Open sjin09 opened 7 years ago

sjin09 commented 7 years ago

I have been successfully able to run FALCON (https://github.com/PacificBiosciences/FALCON/issues/514) for the human genome and I am now performing FALCON_UNZIP. FALCON_UNZIP has also been successful, but there were some contigs absent as a result of the graph being circular and returns an empty path #20.

Here, are the assembly statistics for p_ctg.fa.

number_of_contigs: 3,904
contig_N50: 24,379,051 bp
minimum_contig_length: 17 bp
maximum_contig_length: 109,706,220 bp
assembly length: 2,892,837,735

The assembly statistics for all_p_ctg.fa

number_of_contigs: 2,253
contig_N50: 24,379,667 bp
minimum_contig_length: 3,540 bp
maximum_contig_length: 109,710,721 bp
assembly length: 2,857,052,564 bp

I would like to be able to incorporate some of the circular contigs for consensus-calling using arrow. I would love to hear some recommendations for this case.

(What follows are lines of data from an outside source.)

import Summits.HubbardSuperconductivity.HubbardSuperconductivity.Theorems.AnisotropyChordTransferFibre3FinXB2Eval

/-!
# Route `AnisotropyChord` / H0 rotor rung: FIN XB2 row-`N₁` certificate at `L = 27` — cell facts, part `f`

Kernel facts `xbCellAny2 27 (49/50) la lb c = true` (evaluator `…FinXB2Eval`, point wedges recomputed in the same `decide`) for 1 λ-cell(s) of the per-`L` cover
(`…FinXB2Cover.xbCheck2`; cell design: p3 g6 scratch `xb_design2.py`, float mirror `xb_mirror.py` (g5)); assembled in `…FinXB2TwentySeven`.
Prover seat `hubbard-h0-rotor-p3` g6; helper for piece A = stmt-HubbardSuperconductivity-23918 of rung 19089 (`--supports`, helper class).
WHAT THIS IS NOT: nothing here proves superconductivity in the Hubbard model (rotor TARGET as worded stays FALSE, g15 verdict); kernel facts for the FIN certificate of ONE hypothesis (row `N₁`) of ONE conditional reduction.  Tree imports only; no sorry, no new axioms.
-/

set_option linter.dupNamespace false

namespace Summit.HubbardSuperconductivity.HubbardSuperconductivity.Theorems.AnisotropyChord.Transfer.Fibre3

namespace FinXB

set_option maxHeartbeats 4000000 in
/-- kernel fact: cell 20 at `L = 27` (certified, c = (2/5 : ℚ)). [folklore] -/
theorem xb2c27_20 : xbCellAny2 27 (49/50 : ℚ) 180895102375469 203337401013926 (2/5 : ℚ) = true := by
  decide +kernel

end FinXB

end Summit.HubbardSuperconductivity.HubbardSuperconductivity.Theorems.AnisotropyChord.Transfer.Fibre3
import Literature.Probability.Percolation.ExplorationCrossings
import Literature.Probability.Percolation.ExplorationPolygon
import Literature.Probability.Percolation.InterfaceScalingLimitProofs
import Literature.Probability.RandomPlanarGeometry.JordanDomainInterior
import Literature.Probability.Percolation.AnnulusCrossingBoundProofs
import HarnessLib

/-!
# Multiple shell crossings by the critical bond interface: discharge of
`bondExploration_traversalBound` and `isTightLaws_map_bondInterface`

Topic: Probability / Percolation. This file proves the named fact
`Literature.Probability.Percolation.bondExploration_traversalBound` (`InterfaceScalingLimitProofs.lean`) —
Aizenman–Burchard's hypothesis H1 (Duke Math. J. 99 (1999), eq. (1.3); Appendix A, Thm A.1:
"in two dimensions H1 holds for bond percolation at `p = 1/2`: the `k` crossing segments cut
the annulus into sectors, each containing an open or a dual-open crossing; RSW and BK") for
the medial exploration path of critical bond percolation on `δℤ²` in a Jordan Dobrushin domain,
in the tree's formulation with a shell-dependent threshold — and with it the tightness
statement `Literature.Probability.Percolation.isTightLaws_map_bondInterface` (crit-perc.S26 for bond percolation;
AB99 Thm 1.2), as `isTightLaws_map_bondInterface_holds`, via the assembly
`isTightLaws_map_bondInterface_of_traversalBound` and the abstract criterion
`isTightMeasureSet_of_traversalBounds` (`CurveTightness.lean`, AB99 Thms 1.1–1.2) already in the
tree. It is organised in three parts, each with its own synopsis below:

* **Part I. Side components of the perturbed exploration polygon in an annulus** (the
  deterministic planar core: free segments, side points, stretches as paths, the
  distinct-side-pairs lemma `sidePair_ne` by winding numbers, chains stay in side components);
* **Part II. The polygon and the boundary of the Jordan domain** (the polygon stays inside the
  domain, taint lemmas, counting boundary excursions across the annulus);
* **Part III. The probabilistic estimate** (tight crossings, many side components, few tainted
  ones, disjoint open/dual-open crossings, iterated BK–Reimer, the one-crossing bound
  `annulusOpenCrossing_half_le_holds`, self-duality), ending with
  `bondExploration_traversalBound_holds` and `isTightLaws_map_bondInterface_holds`.

The definitions used (chosen corners `cv`/`cf`, shifted points `pS`/`pT`, `dartPiece`,
`connPiece`, `pertTrace`, `leftPt`/`rightPt`/`sideSeg`, `subPath`, `tIdx`) are in
`ExplorationPolygon.lean`; the lattice-unit geometry in `MedialPerturbation.lean`. Everything
here is proved; no new definitions.
-/

noncomputable section

/-!
## Part I. Side components of the exploration polygon in an annulus ("sectors")

Topic: Probability / Percolation (deterministic planar part of the multiple-crossing estimate
`Literature.Probability.Percolation.bondExploration_traversalBound`; Aizenman–Burchard, Duke Math. J. 99 (1999),
Appendix A: "the `k` crossing segments cut the annulus into sectors, each containing an open or
a dual-open crossing"). For the medial exploration path `γ` of a bond configuration in a
discrete Dobrushin domain (`IsMedialExploration`, `MedialInterface.lean`) at mesh `δ` we use the
**perturbed polygon** of `MedialPerturbation.lean` (dart pieces `dartPiece i` and connectors
`connPiece i`, at mesh `δ`; union `pertTrace`) and prove:

* **Free segments** (from the lattice-unit facts of `MedialPerturbation.lean` and the turning
  dichotomy `IsMedialExploration.turn_dichotomy`): the trace meets the half-diagonal of a
  corner only along the dart of that corner (`mem_dartPiece_of_mem_halfDiag`), meets a lattice
  edge only if that edge is crossed by the path, hence closed in the completed configuration
  (`edge_of_mem_edgeTrace`), meets the centre segment of two adjacent faces only if their
  common side is followed, hence open (`exists_mem_bc_of_mem_centerSeg`), and meets a closed
  face only if it is an inner face (`isInnerFace_of_mem_closedSq`).
* **Side points and side components.** For a dart index `m`, the left point
  `leftPt m = δ v_m` and the right point `rightPt m = δ (f_m + (1+i)/2)`, joined by the side
  segment `sideSeg m`; in the open annulus `𝔸` minus the trace, their components are the *side
  components* of the dart. Only the `m`-th dart piece meets `sideSeg m`, with nonzero crossing
  defect (`crossInc_dartPiece_ne_zero`).
* **Stretches as paths** (`subPath`, `crossInc_subPath_eq`, `exists_inout_path`) and the time
  bookkeeping `tIdx` (index of the dart traversed at a given time).
* **Distinct side pairs** (`sidePair_ne`): if three dart indices `mₐ`, `m_b` and index ranges
  `I_b ∋ m_b`, `I_c` (with `mₐ ∉ I_b ∪ I_c`, `m_b ∉ I_c`) are such that the polygon pieces over
  `I_b` and over `I_c` join the inner disc to the outside of `𝔸`, then the unordered pair of
  side components of `mₐ` differs from that of `m_b`. Proof: close the two polygon stretches
  into a loop outside `𝔸`; its crossing defect (`Path.crossInc`, `ArgumentIncrement.lean`)
  relative to `[leftPt m_b, rightPt m_b]` is `±2πi` (one transversal crossing, by the dart
  piece `m_b`) and relative to `[leftPt mₐ, rightPt mₐ]` is `0`; winding numbers are constant
  on components (`sidePairs_ne_of_wind`). No Jordan curve theorem is used.
* **Chains stay in side components** (`cv_mem_connectedComponentIn`,
  `cf_mem_connectedComponentIn`): along a stretch of darts whose neighbourhoods stay in `𝔸`,
  the left vertices lie in the left component and the right face centres in the right
  component of any dart of the stretch (consecutive ones are joined by an open edge, resp. a
  centre segment across a closed edge, both free of the trace).

Everything here is proved; probability enters only in Part III.
-/

section SideComponents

In addition, I wanted to also inquire about contigs that are completely absent from all_p_ctg.fa but present in the p_ctg.fa. Would it be correct to assume that they have all been incorporated into all_h_ctg.fa? If not, what is the filtering mechanism?

I have also found many of these contigs that were absent or empty contained centromeric sequences. I would probably remove them by matching them against sequences from RepBase, and would want to select out unique sequences for consensus-calling.

Best, Jin

sjin09 commented 7 years ago

I have also been able to observe a number of contigs that have significant changes to their sequences. I have uploaded a dotplot illustrating the example. The horizontal sequence is derived from FALCON while the vertical sequence is derived from FALCON_UNZIP.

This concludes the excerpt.